Universities also need to do well on the government's “Research Excellence Framework” (REF) which rewards universities financially for research they've already done. They also want their star researchers to attract large grants from prestigious funding bodies and partners in industry. Of course, this often means giving staff research leave – which means they can't do as much teaching. The more that members of staff get big research grants in any given department, the more students will be taught by inexperienced, overburdened “Teaching Fellows” on insecure contracts. As you might imagine, this can feed back into the TEF kind of badly.

Technology might offer universities a chance to reconcile these two broad and sometimes conflicting motivations of making money out of students and making money out of research. Firstly, robots/holograms could make it easier for research staff to honour their teaching duties. A big, star-name professor might spend the bulk of their time flying around the world from prestigious speaking engagement to prestigious speaking engagement. Previously, this would have meant they couldn't also give lectures at their home institution – but now they can, by hologram. Afterwards, the seminar could be given by a robot, pre-fed data from the lecturer's notes and papers, to answer any student questions just as the lecturer would. This would be a lot cheaper and more convenient for departments otherwise forced to rely on some precarious early-career fill-in.

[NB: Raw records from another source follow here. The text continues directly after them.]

import Summits.QuantumFields.BalabanUV.Beta.FP.TowerKernelLawNamedB
import Summits.QuantumFields.BalabanUV.Beta.FP.StepRecursionFeedNestedComp
import Summits.QuantumFields.BalabanUV.Beta.FP.TowerHSideRowsClosing

/-!
# `BalabanUV.Beta.FP.StepRecursionFeedNestedNamedB` — road «FP» for binder row D1, ROUTE T under (β1) ∕ R-FP-72 ∕ R-FP-76: **THE END WRAPPER — ROOT M‴'s `htel`
# (`D1Tel` AT THE RECORD PAIR) FROM THE BOUNDED NAMED TOWER LAW, EVERY ROAD-SIDE OBJECT NAMED, EVERY ROW-SIDE WORD DISPLAYED; THE (S3-2) ROWS IN FAMILY FORM
# (SPEC-46 §B′), THE FIRST-ORDER H-SIDE ROWS DISCHARGED AT THE TOTAL SLOT (SPEC-46 §C ∕ SPEC-47 §B)** (`HOME/b2b-balaban-beta-d1-p3/g34/SPEC-46.md`, `g35/SPEC-47.md`;
# an2 g59 W-4 l.66570 (3) «§B′: GO» and RULING R-D1-g59-3 l.66748 (a) «road FP may TYPE §C's H-side discharge NOW with K1 DISPLAYED-THEN-INSTANTIATED»)

WHAT.  END-Comp `StepRecursionFeedNestedComp.d1Tel_JcComp_ctr_nested_of_hessKer_laws_wStep` reads, per storey `j ≥ 1`, the kernel law `hlaw j` (+ `hF₁ htr hG`
(T0)(T1), displayed VERBATIM).  THIS FILE supplies `hlaw j` from `TowerKernelLawNamedB.hessKer_law_tower_named` at depth `n := j − 1`, levels `lev i := n + 1 − i`
(`hlev` by `omega`; top level `j`, G chart `GcombSh Lc j`), boxes `M′ B := fine Lc (Mc B)` for ANY growing coarse sequence `Mc`, the multipliers' slot presentation
= the `Lc`-coarse sites of `fine Lc (Mc B)` (#40b's precedent), the direction labels per `(μ, ν, z)` (`σ := Fin 2`, `dv := ![dv n B (μ,0), dv n B (ν,z)]` off the
displayed direction FAMILY `dv n B : Fin 4 × Site 4 → (κ B → ℝ)`), the N chart `AN (Roots.ctr Lc) j` with an2's lattice letters (F6d-1b), the N jets = an2's `VN ∕ WN`,
AND the three first-order H-side rows `hH₁l ∕ hH₁t ∕ a1` (by `TowerHSideRowsClosing.H1f_linear ∕ H1f_transpose ∕ a1_row`, `Y₁f := 0`, R-FP-75 (ii)) from the
DISPLAYED storey data of leaf-05's closing: blocking `Ma hMa`, Λ-coefficients `cf hcf`, weights `w`, scales `κ hκ hκn`, bottom root `ρH`, the storey DIRECTIONS
`hb n B k` LINEAR in the top one-shot source (`hbl`) with the top storey = the pinned nested column (`hbtop`), the finest KKT row (K1) (inhabited by the literal at
depth 1 BY VALUE, Engine C `prestab/k1/K1.md` 1d0cc78cc84748f0 — displayed here as a hypothesis at every depth), the `n+1` links, the PIN `hH₁f` of the total-slot
jet, `2 ≤ Lc`, `[NeZero N]`.  EVERYTHING ELSE of the named law is DISPLAYED, lifted over `n`: the sym ∕ jet pins, `lv Xbf`, the second-order H-side (`H₂f hH₂l hH₂r hH₂t a2
Y₂f`), the namings, `W₁f W₂f Gw₁f Gw₂f`, `c n`, the N leg (J-RISK-1), the F system with its leg and letters, the G letters, and the (S3-2) rows of the three systems IN
FAMILY FORM (an2's `ExpKernelCalculus.VertexFamily ∕ VertexFamily₂`: `hVX hWX hδX`, parities and bindings `∀ n μ y (ν y')` along `dv n B (μ, y)` — exactly what the
(C1) dischargers prove).  CONCLUSION: `D1Tel Lc (JsB12CombShSym hLc N (symTablesAn1S2 3 Lc cΛ) cΛ cB) (JcComp hLc N cΛ cB (Roots.ctr Lc) Pn)` — ONE signature for the
road's letter list.  [folklore] composition BY NAME; no `def`, no `def … : Prop`, nothing cited, 0 sorry.  Every displayed row is a HYPOTHESIS; nothing of the
dictionary ∕ Bałaban's asserted.  Generators `g35/r47/gen47.py` (family lift) + `gen48.py` (H-side) over g34's `gen46.py`.  No existing file touched.

HONEST DEPENDENCY (page 1, mandatory): continuum YM on T⁴ ⇐ BetaPertH ∧ nine spine estimates (0/9 proved); BetaPertH ⇐ (D1) ∧ (D4) ∧ CAP+tail;
G-an2-4 gates asym, D1 and NE2/3/4.  HONEST FRAMING (cell contract, verbatim): «discharging `BetaPertH` makes Bałaban's UV stability UNCONDITIONAL —
a real constructive-QFT result; it is NOT the continuum limit and NOT the Clay problem.»  ABSOLUTE RULE (cell charter, verbatim): «No internally-minted
statement may enter as a cited fact. Every hypothesis is either kernel-proved in this package or a verbatim quotation of a PUBLISHED theorem with page
reference. The manuscript(s) under audit are NOT citable for their own disputed steps — they are the thing under adjudication; programme-internal
(2001/route/tribunal) claims are never citable.»  0 estimates; 0∕4 row-D1 binders (hW, hR, D1Tel, D1Rep — `D1Tel` CONCLUDED only from displayed rows);
ROOT M‴ p325680 untouched; NOT (C1), NOT (L2′) beyond `hN`'s name, NOT (T-ID), NOT SDF, NOT D1, NOT BetaPertH, NOT continuum, NOT Clay.  Road «FP» OWNER,
b2b-balaban-beta-d1-p3 gen 34 (v1, SPEC-46 §B) ∕ gen 35 (§B′ family lift + §C H-side), 2026-08-25.  No existing file touched.
-/

noncomputable section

Secondly, some students might like the holograms/robots more. Prospective students could be attracted to an institution where they know a robot will be teaching – they might, wrongly, think it is cool. The West Point candidates certainly seemed to find Bina48 interesting and engaging enough (although some did comment that she struggled to keep pace with the rest of the class).

And of course, again from a management perspective: you don't have to pay a robot a wage.

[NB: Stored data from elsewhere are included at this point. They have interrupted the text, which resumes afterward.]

/-!
# GRH arm (rh-explicit, venture WeilGRH): the ALL-TRIVIAL KEY is a universal minorant of the twisted Weil form

Cell `rh-explicit`, WEIL TRACK — GRH ARM (weil-grh-1; statement and proof sketch also in weil-grh-2's MINORANT.md).
For a Dirichlet character `χ` mod `q ≠ 1` of parity `κ` (`x = ¼ + κ/2`), a window `t` (`e^{2t} ≤ N + 1`) and a test function
`g` supported in `[-t, t]`, write `h = |g|` and `c_h(u) = ∫ h(y) h(y − u) dy` (so `c_h(0) = ‖g‖₂²`, `0 ≤ c_h(u) ≤ c_h(0)`).
The **all-trivial-key form** of parity parameter `x`, conductor parameter `q` and `M` Lévy layers is (position space)

  `T_M(h) = (log q − log π + ψ(x)) c_h(0) + Σ_{m<M} ∫ e^{−2(m+x)|u|} (c_h(0) − c_h(u)) du − Σ_{n≤N} (Λ(n)/√n)·2 c_h(log n)`

(`trivialKeyFormTrunc`): Weil's twisted form with EVERY character value replaced by `1` (also at the primes dividing `q`)
and the archimedean weight `Re ψ(x + iτ/2)` replaced by its first `M` vertical-series layers, evaluated at the real
function `h`.  **THEOREM (`re_weilQuadraticChar_ge_trivialKeyFormTrunc`): `T_M(|g|) ≤ Re Q_χ(g)` for every `M`.**
Both halves are the triangle inequality against positive weights: on the prime side
`|Re χ(n) k_g(log n)| ≤ |k_g(log n)| ≤ c_{|g|}(log n)`; on the archimedean side each layer is, by
`lorentz_deficit_eq_integral`, `(1/2π)∫|ĝ|² [1/l − l/(l² + τ²/4)] dτ = ∫ e^{−2l|u|}(‖g‖² − Re k_g(u)) du ≥ ∫ e^{−2l|u|}(c_h(0) − c_h(u)) du`.
Consequence (`weilPositivityOnChar_of_trivialKeyFormTrunc_nonneg`): **if `T_M ≥ 0` at `|g|` for every test `g` on the
window, at conductor parameter `Q₀`, then `WeilPositivityOnChar χ t` for EVERY character of parity `κ` and EVERY modulus
`q ≥ Q₀`** — the uniform-in-`χ` floor of the rung `t` is the floor of ONE explicit real quadratic form (the cell's
certificates: `Q₀ = 75` / odd `30` at `t = 1`, exact; `UniformConductorFloor*.lean` prove `168` / `60` certificate-free).
The layers increase with `M`; the full Lévy density `Σ_m e^{−2(m+x)|u|} = e^{−2x|u|}/(1 − e^{−2|u|})` is Weil's kernel
`e^{(½−κ)|u|}/(2 sinh|u|)` of (11) (`levyDensity`; the `M = ∞` form is `UniformConductorFloorMinorantLimit.lean`).

## References

* A. Weil (1952), (11) with (5), (10) and the «lemme» p. 262 [Weil1952FormulesExplicites];
  H. L. Montgomery, R. C. Vaughan (2007), (12.22), Lemma 12.14 (position form of the archimedean term) [MontgomeryVaughan2007];
  A. Beurling, J. Deny (1958), the first criterion (contractions lower Dirichlet forms). [folklore]
-/

noncomputable section

open Complex Filter Set MeasureTheory
open scoped Real Topology ComplexConjugate ArithmeticFunction.vonMangoldt

namespace Summit.Ventures.WeilGRH

open Literature.NumberTheory.LFunctions

namespace UniformFloor

variable {g : ℝ → ℂ}

/-! ## Definitions -/

/-- The **Lévy density of the archimedean term** of parity parameter `x` (`= ¼ + a/2`):
`J_x(u) = e^{−2x|u|}/(1 − e^{−2|u|}) = Σ_{m ≥ 0} e^{−2(m+x)|u|}` (`u ≠ 0`; junk value `0` at `u = 0`) — Weil's kernel
`e^{(½−a)|u|}/|e^{u} − e^{−u}|` of (11). [cite: Weil1952FormulesExplicites, (11) p. 261 (the kernel K_{1,a})] -/
def levyDensity (x u : ℝ) : ℝ := Real.exp (-(2 * x * |u|)) / (1 - Real.exp (-(2 * |u|)))

/-- The **all-trivial-key form with `M` Lévy layers**, `T_M(h)` of the module docstring, for a real function `h`
(parity parameter `x`, conductor parameter `q`, prime powers `n ≤ N`).
[cite: Weil1952FormulesExplicites, (11) pp. 261–262 with every χ(n) replaced by 1] -/
def trivialKeyFormTrunc (x : ℝ) (q N M : ℕ) (h : ℝ → ℝ) : ℝ :=
  (Real.log q - Real.log π + (digamma (x : ℂ)).re) * (∫ y : ℝ, h y ^ 2) +
    (∑ m ∈ Finset.range M, ∫ u : ℝ, Real.exp (-(2 * ((m : ℝ) + x) * |u|)) *
      ((∫ y : ℝ, h y ^ 2) - ∫ y : ℝ, h y * h (y - u))) -
    ∑ n ∈ Finset.range (N + 1), (Λ n : ℝ) / Real.sqrt n * (2 * ∫ y : ℝ, h y * h (y - Real.log n))

/-! ## The autocorrelation of `|g|` -/

/-- `∫ |g(y)| |g(y − u)| dy ≤ ‖g‖₂²` (`2ab ≤ a² + b²` and translation invariance). [folklore] -/
theorem integral_norm_mul_norm_shift_le (hg : IsWeilTest g) (u : ℝ) :
    ∫ y : ℝ, ‖g y‖ * ‖g (y - u)‖ ≤ weilNorm2Sq g := by
  have hgc : Continuous g := hg.1.continuous
  have hI3 : Integrable (fun y : ℝ ↦ ‖g y‖ ^ 2) := by
    refine (hgc.norm.pow 2).integrable_of_hasCompactSupport ?_
    rw [pow_two]; exact hg.2.norm.mul_right
  have hI4 : Integrable (fun y : ℝ ↦ ‖g (y - u)‖ ^ 2) := hI3.comp_sub_right u
  have hI1 : Integrable (fun y : ℝ ↦ ‖g y‖ * ‖g (y - u)‖) :=
    (hgc.norm.mul (hgc.comp (continuous_id.sub continuous_const)).norm).integrable_of_hasCompactSupport
      hg.2.norm.mul_right
  calc ∫ y : ℝ, ‖g y‖ * ‖g (y - u)‖ ≤ ∫ y : ℝ, (‖g y‖ ^ 2 + ‖g (y - u)‖ ^ 2) / 2 :=
        integral_mono hI1 ((hI3.add hI4).div_const 2) fun y ↦ by
          have := two_mul_le_add_sq ‖g y‖ ‖g (y - u)‖
          simp only
          linarith
    _ = ((∫ y : ℝ, ‖g y‖ ^ 2) + ∫ y : ℝ, ‖g (y - u)‖ ^ 2) / 2 := by rw [integral_div, integral_add hI3 hI4]
    _ = weilNorm2Sq g := by
        rw [integral_sub_right_eq_self (fun y : ℝ ↦ ‖g y‖ ^ 2) u, weilNorm2Sq]; ring

/-- `0 ≤ ∫ |g(y)| |g(y − u)| dy`. [folklore] -/
theorem integral_norm_mul_norm_shift_nonneg (g : ℝ → ℂ) (u : ℝ) : 0 ≤ ∫ y : ℝ, ‖g y‖ * ‖g (y - u)‖ :=
  integral_nonneg fun _ ↦ by positivity

/-- `u ↦ ∫ |g(y)||g(y − u)| dy` is (strongly) measurable (a parametric integral of a jointly continuous
integrand). [folklore] -/
theorem stronglyMeasurable_integral_norm_mul_norm_shift (hg : IsWeilTest g) :
    StronglyMeasurable fun u : ℝ ↦ ∫ y : ℝ, ‖g y‖ * ‖g (y - u)‖ := by
  have hgc : Continuous g := hg.1.continuous
  have hc : Continuous (Function.uncurry fun u y : ℝ ↦ ‖g y‖ * ‖g (y - u)‖) :=
    ((hgc.comp continuous_snd).norm).mul ((hgc.comp (continuous_snd.sub continuous_fst)).norm)
  exact hc.stronglyMeasurable.integral_prod_right

/-! ## One Lévy layer -/

/-- `∫ e^{−a|u|} du = 2/a` (`a > 0`). [folklore] -/
theorem integral_exp_neg_mul_abs' {a : ℝ} (ha : 0 < a) : ∫ u : ℝ, Real.exp (-(a * |u|)) = 2 / a := by
  have h := integral_exp_neg_mul_abs_mul_cos ha 0
  simp only [zero_mul, Real.cos_zero, mul_one] at h
  rw [h]
  have ha0 : a ≠ 0 := ha.ne'
  field_simp
  ring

When it comes down to it, the use of AI/robot/hologram technology in higher education is likely to do what basically all technology does nowadays, i.e. help the people already rich and in power make even more money, and gradually tighten the past's dead grip over the present, ultimately conspiring to eliminate the “future” that technological progress is usually thought to welcome. The possibility of receiving a diverse, critical education would be undermined and the already bleak job prospects of early-career academics would be worsened even further. Academics should prepare to resist it.